In any case, I concluded that an imminent discussion of my medical credentials was likely not in my best interest. The entrance to a stairwell happened to be but a few yards to my left, and propelled now by panic, I dashed for it and ran down three flights, removing my coat as I fled, although the stethoscope was still swinging wildly from my neck like a mutant Nagasaki whip snake when I barged panting into the lobby.

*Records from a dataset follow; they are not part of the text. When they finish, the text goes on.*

/-- **The enstrophy inequality under an `L^∞` bound** (Serrin's criterion at the endpoint
`(p, q) = (2, ∞)`: Lemarié-Rieusset 2016, Thm. 11.2, (11.11) with `‖u‖²_∞ ≤ M²`, via (11.9)
and Grönwall). Let `(u, p)` be a classical solution of the unforced Navier–Stokes system with
viscosity `ν > 0` on the closed slab `[0, T] × ℝ³` such that `u`, `∂ₜu` (the one-sided time
derivative within `[0, T]`) and `p` have all `L²` Sobolev norms bounded on `[0, T]` (Tao 2013,
Thm. 5.4 (iv); only the orders `≤ 2` for `u` and `≤ 1` for `∂ₜu`, `p` are used). If `|u| ≤ M` on `[0, s] × ℝ³`
for some `0 < s ≤ T` and `M > 0`, then
`∫ |∇u(s)|² ≤ exp (M² s / (2ν)) ∫ |∇u(0)|²`.
Proof: `G(t) = ∫ |∇u(t)|²` satisfies `G(b) - G(0) = ∫₀ᵇ 2∫ Σᵢ ⟪∂ᵢu, ∂ᵢ∂ₜu⟫` (pointwise
`d/dt |∇u|² = 2Σᵢ⟪∂ᵢu, ∂ᵢ∂ₜu⟫`, then Fubini, all fields being `L^∞_t L²_x`), the integrand is at
most `(M²/(2ν)) G(t)` by `integral_sum_inner_fderiv_le_of_momentum`, and Grönwall's lemma in
integral form (`NS.bootstrap_gronwall_integral`) concludes. [cite: LemarieRieusset2016, Thm. 11.2 (11.11)] -/
theorem lintegral_frobeniusNormSq_fderiv_le_mul_exp {ν T : ℝ} (hν : 0 < ν) (hT : 0 < T)
    {u : ℝ → EuclideanSpace ℝ (Fin 3) → EuclideanSpace ℝ (Fin 3)}
    {p : ℝ → EuclideanSpace ℝ (Fin 3) → ℝ} (hsol : FluidPDE.IsClassicalNSSolutionOn (Icc 0 T) ν 0 u p)
    (hu : HasBoundedSobolevNormsOn (Icc 0 T) u)
    (hut : HasBoundedSobolevNormsOn (Icc 0 T) (FluidPDE.timeDerivWithin (Icc 0 T) u))
    (hp : ∀ n : ℕ, ∃ C : ℝ≥0, ∀ t ∈ Icc 0 T, ∫⁻ x, ‖iteratedFDeriv ℝ n (p t) x‖ₑ ^ 2 ≤ C)
    {M s : ℝ} (hM0 : 0 < M) (hs : s ∈ Ioc 0 T) (hM : ∀ t ∈ Icc 0 s, ∀ x, ‖u t x‖ ≤ M) :
    ∫⁻ x, ENNReal.ofReal (FluidPDE.frobeniusNormSq (fderiv ℝ (u s) x)) ≤
      ENNReal.ofReal (Real.exp (M ^ 2 * s / (2 * ν))) *
        ∫⁻ x, ENNReal.ofReal (FluidPDE.frobeniusNormSq (fderiv ℝ (u 0) x)) := by
  set e := EuclideanSpace.basisFun (Fin 3) ℝ with he
  have hU : UniqueDiffOn ℝ (Icc 0 T) := uniqueDiffOn_Icc hT
  set W : ℝ → EuclideanSpace ℝ (Fin 3) → EuclideanSpace ℝ (Fin 3) :=
    FluidPDE.timeDerivWithin (Icc 0 T) u with hW
  have hWsm : FluidPDE.IsSmoothSpaceTimeOn (Icc 0 T) W := hsol.smooth_velocity.timeDerivWithin hU
  -- joint continuity of `D(u t)(x)` and `D(W t)(x)`
  have cDu : ContinuousOn (fun z : ℝ × EuclideanSpace ℝ (Fin 3) => fderiv ℝ (u z.1) z.2)
      (Icc 0 T ×ˢ univ) := hsol.smooth_velocity.continuousOn_fderiv_slice hU
  have cDW : ContinuousOn (fun z : ℝ × EuclideanSpace ℝ (Fin 3) => fderiv ℝ (W z.1) z.2)
      (Icc 0 T ×ˢ univ) := hWsm.continuousOn_fderiv_slice hU
  -- the density `g t x = Σᵢ ⟪∂ᵢu, ∂ᵢW⟫` and the enstrophy `G t = ∫ |∇u(t)|²`
  set g : ℝ → EuclideanSpace ℝ (Fin 3) → ℝ := fun t x =>
    ∑ i, ⟪fderiv ℝ (u t) x (e i), fderiv ℝ (W t) x (e i)⟫ with hg
  set G : ℝ → ℝ := fun t => ∫ x, FluidPDE.frobeniusNormSq (fderiv ℝ (u t) x) with hG
  have cg : ContinuousOn (uncurry g) (Icc 0 T ×ˢ univ) := by
    refine continuousOn_finsetSum _ fun i _ => ContinuousOn.inner ?_ ?_
    · exact cDu.clm_apply continuousOn_const
    · exact cDW.clm_apply continuousOn_const
  have cfrob : ContinuousOn (fun z : ℝ × EuclideanSpace ℝ (Fin 3) =>
      FluidPDE.frobeniusNormSq (fderiv ℝ (u z.1) z.2)) (Icc 0 T ×ˢ univ) :=
    continuous_frobeniusNormSq_clm.comp_continuousOn cDu
  -- uniform `L²` bounds
  obtain ⟨C₁, hC₁⟩ := hu 1
  obtain ⟨C₂, hC₂⟩ := hut 1
  have hfrob_le : ∀ t ∈ Icc 0 T,
      ∫⁻ x, ENNReal.ofReal (FluidPDE.frobeniusNormSq (fderiv ℝ (u t) x)) ≤ 3 * C₁ := by
    intro t ht
    calc ∫⁻ x, ENNReal.ofReal (FluidPDE.frobeniusNormSq (fderiv ℝ (u t) x))
        ≤ ∫⁻ x, 3 * ‖iteratedFDeriv ℝ 1 (u t) x‖ₑ ^ 2 := lintegral_mono fun x => by
          rw [← ofReal_norm, norm_iteratedFDeriv_one, ofReal_norm]
          exact ofReal_frobeniusNormSq_le_three_mul_enorm_sq _
      _ = 3 * ∫⁻ x, ‖iteratedFDeriv ℝ 1 (u t) x‖ₑ ^ 2 := lintegral_const_mul' _ _ (by norm_num)
      _ ≤ 3 * C₁ := by gcongr; exact hC₁ t ht
  have hfrob_lt : ∀ t ∈ Icc 0 T,
      ∫⁻ x, ENNReal.ofReal (FluidPDE.frobeniusNormSq (fderiv ℝ (u t) x)) < ⊤ := fun t ht =>
    lt_of_le_of_lt (hfrob_le t ht) (ENNReal.mul_lt_top (by norm_num) ENNReal.coe_lt_top)
  have hDu_lt : ∀ t ∈ Icc 0 T, ∫⁻ x, ‖fderiv ℝ (u t) x‖ₑ ^ 2 < ⊤ := fun t ht =>
    lintegral_enorm_sq_fderiv_lt_top (hfrob_lt t ht)
  have hDW_le : ∀ t ∈ Icc 0 T, ∫⁻ x, ‖fderiv ℝ (W t) x‖ₑ ^ 2 ≤ C₂ := fun t ht => by
    calc ∫⁻ x, ‖fderiv ℝ (W t) x‖ₑ ^ 2 = ∫⁻ x, ‖iteratedFDeriv ℝ 1 (W t) x‖ₑ ^ 2 :=
          lintegral_congr fun x => by
            rw [← ofReal_norm, ← norm_iteratedFDeriv_one, ofReal_norm]
      _ ≤ C₂ := hC₂ t ht
  -- integrability of the slices of `|∇u|²` and the identity `ofReal (G t) = ∫⁻ ofReal |∇u|²`
  have ifrob : ∀ t ∈ Icc 0 T, Integrable (fun x => FluidPDE.frobeniusNormSq (fderiv ℝ (u t) x)) volume :=
    fun t ht => integrable_of_continuous_of_nonneg
      (FluidPDE.continuous_frobeniusNormSq_fderiv (hsol.contDiff_velocity ht) (by simp))
      (fun x => FluidPDE.frobeniusNormSq_nonneg _) (hfrob_lt t ht)
  have hGeq : ∀ t ∈ Icc 0 T, ENNReal.ofReal (G t) =
      ∫⁻ x, ENNReal.ofReal (FluidPDE.frobeniusNormSq (fderiv ℝ (u t) x)) := fun t ht =>
    ofReal_integral_eq_lintegral_ofReal (ifrob t ht)
      (Eventually.of_forall fun x => FluidPDE.frobeniusNormSq_nonneg _)
  have hG0 : ∀ t, 0 ≤ G t := fun t => integral_nonneg fun x => FluidPDE.frobeniusNormSq_nonneg _
  -- pointwise bound `|g| ≤ (3/2)(‖Du‖² + ‖DW‖²)` and integrability of `g` on `(0, T) × ℝ³`
  have hgle : ∀ t x, ‖g t x‖ ≤ (3 / 2) * (‖fderiv ℝ (u t) x‖ ^ 2 + ‖fderiv ℝ (W t) x‖ ^ 2) := by
    intro t x
    have h1 : ∀ i, ‖⟪fderiv ℝ (u t) x (e i), fderiv ℝ (W t) x (e i)⟫‖ ≤
        ‖fderiv ℝ (u t) x‖ * ‖fderiv ℝ (W t) x‖ := fun i =>
      (norm_inner_le_norm (𝕜 := ℝ) _ _).trans (mul_le_mul
        (by simpa [he] using (fderiv ℝ (u t) x).le_opNorm (e i))
        (by simpa [he] using (fderiv ℝ (W t) x).le_opNorm (e i)) (norm_nonneg _) (norm_nonneg _))
    calc ‖g t x‖ ≤ ∑ i, ‖⟪fderiv ℝ (u t) x (e i), fderiv ℝ (W t) x (e i)⟫‖ := norm_sum_le _ _
      _ ≤ ∑ _i : Fin 3, ‖fderiv ℝ (u t) x‖ * ‖fderiv ℝ (W t) x‖ := Finset.sum_le_sum fun i _ => h1 i
      _ = 3 * (‖fderiv ℝ (u t) x‖ * ‖fderiv ℝ (W t) x‖) := by simp
      _ ≤ (3 / 2) * (‖fderiv ℝ (u t) x‖ ^ 2 + ‖fderiv ℝ (W t) x‖ ^ 2) := by
          nlinarith [sq_nonneg (‖fderiv ℝ (u t) x‖ - ‖fderiv ℝ (W t) x‖)]
  have hg_lint : ∀ t ∈ Icc 0 T, ∫⁻ x, ‖g t x‖ₑ ≤ (3 / 2 : ℝ≥0∞) * (3 * C₁ + C₂) := by
    intro t ht
    have h32 : (3 / 2 : ℝ≥0∞) = ENNReal.ofReal (3 / 2) := by
      rw [ENNReal.ofReal_div_of_pos (by norm_num), ENNReal.ofReal_ofNat, ENNReal.ofReal_ofNat]
    have hpt : ∀ x, ‖g t x‖ₑ ≤ (3 / 2 : ℝ≥0∞) * (‖fderiv ℝ (u t) x‖ₑ ^ 2 + ‖fderiv ℝ (W t) x‖ₑ ^ 2) := by
      intro x
      have hR : (3 / 2 : ℝ≥0∞) * (‖fderiv ℝ (u t) x‖ₑ ^ 2 + ‖fderiv ℝ (W t) x‖ₑ ^ 2) =
          ENNReal.ofReal ((3 / 2) * (‖fderiv ℝ (u t) x‖ ^ 2 + ‖fderiv ℝ (W t) x‖ ^ 2)) := by
        rw [ENNReal.ofReal_mul (by norm_num), ENNReal.ofReal_add (sq_nonneg _) (sq_nonneg _),
          ENNReal.ofReal_pow (norm_nonneg _), ENNReal.ofReal_pow (norm_nonneg _), ofReal_norm,
          ofReal_norm, h32]
      rw [hR, ← ofReal_norm]
      exact ENNReal.ofReal_le_ofReal (hgle t x)
    calc ∫⁻ x, ‖g t x‖ₑ ≤ ∫⁻ x, (3 / 2 : ℝ≥0∞) * (‖fderiv ℝ (u t) x‖ₑ ^ 2 + ‖fderiv ℝ (W t) x‖ₑ ^ 2) :=
          lintegral_mono hpt
      _ = (3 / 2 : ℝ≥0∞) * ((∫⁻ x, ‖fderiv ℝ (u t) x‖ₑ ^ 2) + ∫⁻ x, ‖fderiv ℝ (W t) x‖ₑ ^ 2) := by
          rw [lintegral_const_mul' _ _ (ENNReal.div_ne_top (by simp) (by simp)), lintegral_add_left']
          exact ((hsol.contDiff_velocity ht).continuous_fderiv (by simp)).aemeasurable.enorm.pow_const _
      _ ≤ (3 / 2 : ℝ≥0∞) * (3 * C₁ + C₂) := by
          gcongr
          · calc ∫⁻ x, ‖fderiv ℝ (u t) x‖ₑ ^ 2
                ≤ ∫⁻ x, ENNReal.ofReal (FluidPDE.frobeniusNormSq (fderiv ℝ (u t) x)) :=
                  lintegral_mono fun _ => enorm_sq_fderiv_le_ofReal_frobeniusNormSq _
              _ ≤ 3 * C₁ := hfrob_le t ht
          · exact hDW_le t ht
  have h32ne : (3 / 2 : ℝ≥0∞) ≠ ⊤ := ENNReal.div_ne_top (by simp) (by simp)
  have hKfin : (3 / 2 : ℝ≥0∞) * (3 * C₁ + C₂) ≠ ⊤ :=
    ENNReal.mul_ne_top h32ne
      (ENNReal.add_ne_top.2 ⟨ENNReal.mul_ne_top (by norm_num) ENNReal.coe_ne_top, ENNReal.coe_ne_top⟩)
  have hg_int : ∀ b ∈ Ioc 0 T, Integrable (uncurry g)
      (((volume : Measure ℝ).restrict (Ioo 0 b)).prod volume) := by
    intro b hb
    refine FluidPDE.integrable_prod_of_continuousOn_of_lintegral
      (cg.mono (prod_mono (Icc_subset_Icc le_rfl hb.2) Subset.rfl)) ?_
    calc ∫⁻ t in Ioo 0 b, ∫⁻ x, ‖uncurry g (t, x)‖ₑ
        ≤ ∫⁻ _ in Ioo 0 b, (3 / 2 : ℝ≥0∞) * (3 * C₁ + C₂) :=
          setLIntegral_mono' measurableSet_Ioo fun t ht =>
            hg_lint t ⟨ht.1.le, ht.2.le.trans hb.2⟩
      _ < ⊤ := by
          rw [setLIntegral_const]
          exact ENNReal.mul_lt_top hKfin.lt_top (by simp)
  -- the time derivative of `|∇u(t, x)|²` at interior times
  have hderiv : ∀ t ∈ Ioo 0 T, ∀ x, HasDerivAt (fun τ => FluidPDE.frobeniusNormSq (fderiv ℝ (u τ) x))
      (2 * g t x) t := fun t ht x =>
    hasDerivAt_frobeniusNormSq (hsol.smooth_velocity.hasDerivAt_fderiv_slice_timeDerivWithin
      isOpen_Ioo Ioo_subset_Icc_self ht x)
  -- FTC in `t` for each `x`, on `[0, b]`
  have hFTC : ∀ b ∈ Ioc 0 T, ∀ x, ∫ t in (0 : ℝ)..b, 2 * g t x =
      FluidPDE.frobeniusNormSq (fderiv ℝ (u b) x) - FluidPDE.frobeniusNormSq (fderiv ℝ (u 0) x) := by
    intro b hb x
    have hsub : Icc 0 b ⊆ Icc 0 T := Icc_subset_Icc le_rfl hb.2
    have hc : ContinuousOn (fun τ => ((τ, x) : ℝ × EuclideanSpace ℝ (Fin 3))) (Icc 0 b) :=
      (continuous_id.prodMk continuous_const).continuousOn
    have hmaps : MapsTo (fun τ => ((τ, x) : ℝ × EuclideanSpace ℝ (Fin 3))) (Icc 0 b)
        (Icc 0 T ×ˢ univ) := fun τ hτ => mk_mem_prod (hsub hτ) (mem_univ x)
    have hcont : ContinuousOn (fun τ => FluidPDE.frobeniusNormSq (fderiv ℝ (u τ) x)) (Icc 0 b) :=
      (cfrob.comp hc hmaps).congr fun τ _ => rfl
    have hcg : ContinuousOn (fun τ => g τ x) (Icc 0 b) := (cg.comp hc hmaps).congr fun τ _ => rfl
    have hcont' : ContinuousOn (fun τ => 2 * g τ x) (Icc 0 b) := continuousOn_const.mul hcg
    exact intervalIntegral.integral_eq_sub_of_hasDerivAt_of_le
      (f := fun τ => FluidPDE.frobeniusNormSq (fderiv ℝ (u τ) x)) (f' := fun τ => 2 * g τ x) hb.1.le
      hcont (fun t ht => hderiv t ⟨ht.1, ht.2.trans_le hb.2⟩ x)
      (hcont'.intervalIntegrable_of_Icc hb.1.le)
  -- Fubini: `G b - G 0 = ∫₀ᵇ ∫ 2 g`
  set φ : ℝ → ℝ := fun t => ∫ x, 2 * g t x with hφ
  have hφ_int : IntegrableOn φ (Ioo 0 T) volume :=
    ((hg_int T ⟨hT, le_rfl⟩).const_mul 2).integral_prod_left
  have hGb : ∀ b ∈ Ioc 0 T, G b = G 0 + ∫ t in (0 : ℝ)..b, φ t := by
    intro b hb
    have hI := (hg_int b hb).const_mul 2
    have hswap := integral_integral_swap (μ := (volume : Measure ℝ).restrict (Ioo 0 b))
      (ν := (volume : Measure (EuclideanSpace ℝ (Fin 3)))) (f := fun t x => 2 * g t x) hI
    -- `∫ x, ∫ t in 0..b, 2 g = ∫ x, (frob b - frob 0) = G b - G 0`
    have hx : ∫ x, ∫ t in Ioo 0 b, 2 * g t x = G b - G 0 := by
      have : (fun x => ∫ t in Ioo 0 b, 2 * g t x) = fun x =>
          FluidPDE.frobeniusNormSq (fderiv ℝ (u b) x) - FluidPDE.frobeniusNormSq (fderiv ℝ (u 0) x) := by
        funext x
        rw [← hFTC b hb x, intervalIntegral.integral_of_le hb.1.le, integral_Ioc_eq_integral_Ioo]
      rw [this, integral_sub (ifrob b ⟨hb.1.le, hb.2⟩) (ifrob 0 ⟨le_rfl, hT.le⟩)]
    rw [intervalIntegral.integral_of_le hb.1.le, integral_Ioc_eq_integral_Ioo, hφ]
    simp only
    rw [hswap, hx]
    ring
  -- continuity of `G` on `[0, T]`
  have hGcont : ContinuousOn G (Icc 0 T) := by
    have hprim : ContinuousOn (fun b => ∫ t in (0 : ℝ)..b, φ t) (Icc 0 T) := by
      have h := intervalIntegral.continuousOn_primitive_interval (μ := volume) (f := φ) (a := 0)
        (b := T) (by
          rw [uIcc_of_le hT.le]
          exact (hφ_int.congr_set_ae Ioo_ae_eq_Icc.symm))
      rwa [uIcc_of_le hT.le] at h
    have heq : ∀ b ∈ Icc 0 T, G b = G 0 + ∫ t in (0 : ℝ)..b, φ t := by
      intro b hb
      rcases eq_or_lt_of_le hb.1 with h | h
      · rw [← h]; simp
      · exact hGb b ⟨h, hb.2⟩
    exact (continuousOn_const.add hprim).congr heq
  -- the differential inequality `φ ≤ (M²/(2ν)) G` on `(0, s)`
  have hφle : ∀ t ∈ Ioo 0 s, φ t ≤ M ^ 2 / (2 * ν) * G t := by
    intro t ht
    have htT : t ∈ Ioo 0 T := ⟨ht.1, ht.2.trans_le hs.2⟩
    have htI : t ∈ Icc 0 T := Ioo_subset_Icc_self htT
    obtain ⟨C₀, hC₀⟩ := hut 0
    obtain ⟨D₂, hD₂⟩ := hu 2
    obtain ⟨P₀, hP₀⟩ := hp 0
    obtain ⟨P₁, hP₁⟩ := hp 1
    have hzero : ∀ {f : EuclideanSpace ℝ (Fin 3) → EuclideanSpace ℝ (Fin 3)} {C : ℝ≥0},
        (∫⁻ x, ‖iteratedFDeriv ℝ 0 f x‖ₑ ^ 2 ≤ C) → ∫⁻ x, ‖f x‖ₑ ^ 2 < ⊤ := by
      intro f C h
      refine lt_of_le_of_lt ((le_of_eq (lintegral_congr fun x => ?_)).trans h) ENNReal.coe_lt_top
      rw [← ofReal_norm, ← ofReal_norm, norm_iteratedFDeriv_zero]
    have hzero' : ∀ {f : EuclideanSpace ℝ (Fin 3) → ℝ} {C : ℝ≥0},
        (∫⁻ x, ‖iteratedFDeriv ℝ 0 f x‖ₑ ^ 2 ≤ C) → ∫⁻ x, ‖f x‖ₑ ^ 2 < ⊤ := by
      intro f C h
      refine lt_of_le_of_lt ((le_of_eq (lintegral_congr fun x => ?_)).trans h) ENNReal.coe_lt_top
      rw [← ofReal_norm, ← ofReal_norm, norm_iteratedFDeriv_zero]
    have hmom : ∀ x, W t x + FluidPDE.convect (u t) (u t) x = ν • (Δ (u t)) x - gradient (p t) x := by
      intro x
      have h := hsol.momentum t htI x
      simpa [hW] using h
    have hslice := integral_sum_inner_fderiv_le_of_momentum hν
      ((hsol.contDiff_velocity htI).of_le (by norm_cast))
      ((hWsm.contDiff_slice htI).of_le (by norm_cast))
      ((hsol.contDiff_pressure htI).of_le (by norm_cast)) hmom
      (isDivFree_timeDerivWithin hsol.smooth_velocity hsol.divFree htT) hM0.le
      (fun x => hM t ⟨ht.1.le, ht.2.le⟩ x) (hfrob_lt t htI)
      ((hD₂ t htI).trans_lt ENNReal.coe_lt_top)
      (hzero (hC₀ t htI))
      ((hC₂ t htI).trans_lt ENNReal.coe_lt_top)
      (hzero' (hP₀ t htI))
      ((hP₁ t htI).trans_lt ENNReal.coe_lt_top)
    have h2 : φ t = 2 * ∫ x, g t x := by
      rw [hφ]
      exact integral_const_mul _ _
    rw [h2]
    have : 2 * (M ^ 2 / (4 * ν) * ∫ x, FluidPDE.frobeniusNormSq (fderiv ℝ (u t) x)) =
        M ^ 2 / (2 * ν) * G t := by
      rw [hG]; ring
    rw [← this]
    exact mul_le_mul_of_nonneg_left hslice (by norm_num)
  -- Grönwall
  set κ : ℝ := M ^ 2 / (2 * ν) with hκ
  have hκpos : 0 < κ := by positivity
  have hφ_ii : ∀ t ∈ Icc 0 s, IntervalIntegrable φ volume 0 t := fun t ht =>
    (intervalIntegrable_iff_integrableOn_Ioo_of_le ht.1).2
      (hφ_int.mono_set (Ioo_subset_Ioo le_rfl (ht.2.trans hs.2)))
  have hG_ii : ∀ t ∈ Icc 0 s, IntervalIntegrable (fun τ => κ * G τ + 0) volume 0 t := fun t ht =>
    ((continuousOn_const.mul (hGcont.mono (Icc_subset_Icc le_rfl (ht.2.trans hs.2)))).add
      continuousOn_const).intervalIntegrable_of_Icc ht.1
  have hineq : ∀ t ∈ Icc 0 s, (∀ τ ∈ Icc 0 t, G τ ≤ Real.exp (κ * s) * G 0 + 1) →
      G t ≤ G 0 + ∫ τ in (0 : ℝ)..t, (κ * G τ + 0) := by
    intro t ht _
    rcases eq_or_lt_of_le ht.1 with h | h
    · rw [← h]; simp
    rw [hGb t ⟨h, ht.2.trans hs.2⟩]
    gcongr
    refine intervalIntegral.integral_mono_ae_restrict ht.1 (hφ_ii t ht) (hG_ii t ht) ?_
    have hre : (volume : Measure ℝ).restrict (Icc 0 t) = volume.restrict (Ioo 0 t) :=
      Measure.restrict_congr_set Ioo_ae_eq_Icc.symm
    rw [Filter.EventuallyLE, hre, ae_restrict_iff' measurableSet_Ioo]
    exact Eventually.of_forall fun τ hτ => by
      simpa using hφle τ ⟨hτ.1, hτ.2.trans_le ht.2⟩
  have hgron := bootstrap_gronwall_integral (B := Real.exp (κ * s) * G 0 + 1) hs.1 hκpos
    (hGcont.mono (Icc_subset_Icc le_rfl hs.2)) continuousOn_const (fun _ _ => le_rfl) (hG0 0)
    hineq (by simp)
  have hfinal : G s ≤ Real.exp (κ * s) * G 0 := by
    simpa using hgron s ⟨hs.1.le, le_rfl⟩
  -- back to lower integrals
  rw [← hGeq s ⟨hs.1.le, hs.2⟩, ← hGeq 0 ⟨le_rfl, hT.le⟩, ← ENNReal.ofReal_mul (Real.exp_nonneg _)]
  refine ENNReal.ofReal_le_ofReal (hfinal.trans_eq ?_)
  rw [hκ]
  ring_nf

Miraculously, I managed to get out of the hospital before an alarm could sound.

I relate this story not to embarrass Lynda Pleet or whatever nice (and lucky) Jewish boy she may have wed in my stead, but rather to convey the state of my frustration — the depth, breadth, and length of it — on that fateful day when I ran into Susan Bush at the financial district watering hole. The fact that I answered in the affirmative when a virtual stranger, a woman to whom I’d never been introduced, proposed marriage to me is both an indication of the size of that frustration and an illustration in action of two basic philosophical principles that came to guide my life.

(1) When a situation has become too frustrating, a quandary too persistently insolvable; when dealing with the issue is generating chronic discontent, infringing on freedom, and inhibiting growth, it may be time to quit beating one’s head against the wall, reach for a big fat stick of metaphoric dynamite, light the fuse, and blast the whole unhappy business nine miles past oblivion.

(2) After making an extreme effort, after pulling out all the stops, one is still unable to score Tibetan peach pie, take it as a signal to relax, grin, pick up a fork, and go for a slice of the apple.

Anyway, when the smoke cleared, when the ash settled, when the pie plate was washed and put away, Lynda seemed as relieved as I that our personal production of Romeo and Juliet had closed its run, though she might have preferred a more conventional ending (minus, of course, the double suicide).

Returning to the matter of racism, I should confess that I have had little or no interest in race per se. My activities on behalf of civil rights were motivated less by a blanket admiration for darkly pigmented peoples than by an innate hatred of injustice. Whenever groups or individuals are subjected to hurtful unfairness, my stomach tends to roil and my blood to boil in reaction. Suffice to say there was a considerable amount of roiling and boiling going on in my corporeal being as I interacted with the South in general and Virginia in particular, 1957–1962, but it was a goofy integrationist accident rather than an overt act of protest that set into motion the events that made inevitable my departure from Richmond as the cannon boom of Civil War enactments echoed all around me.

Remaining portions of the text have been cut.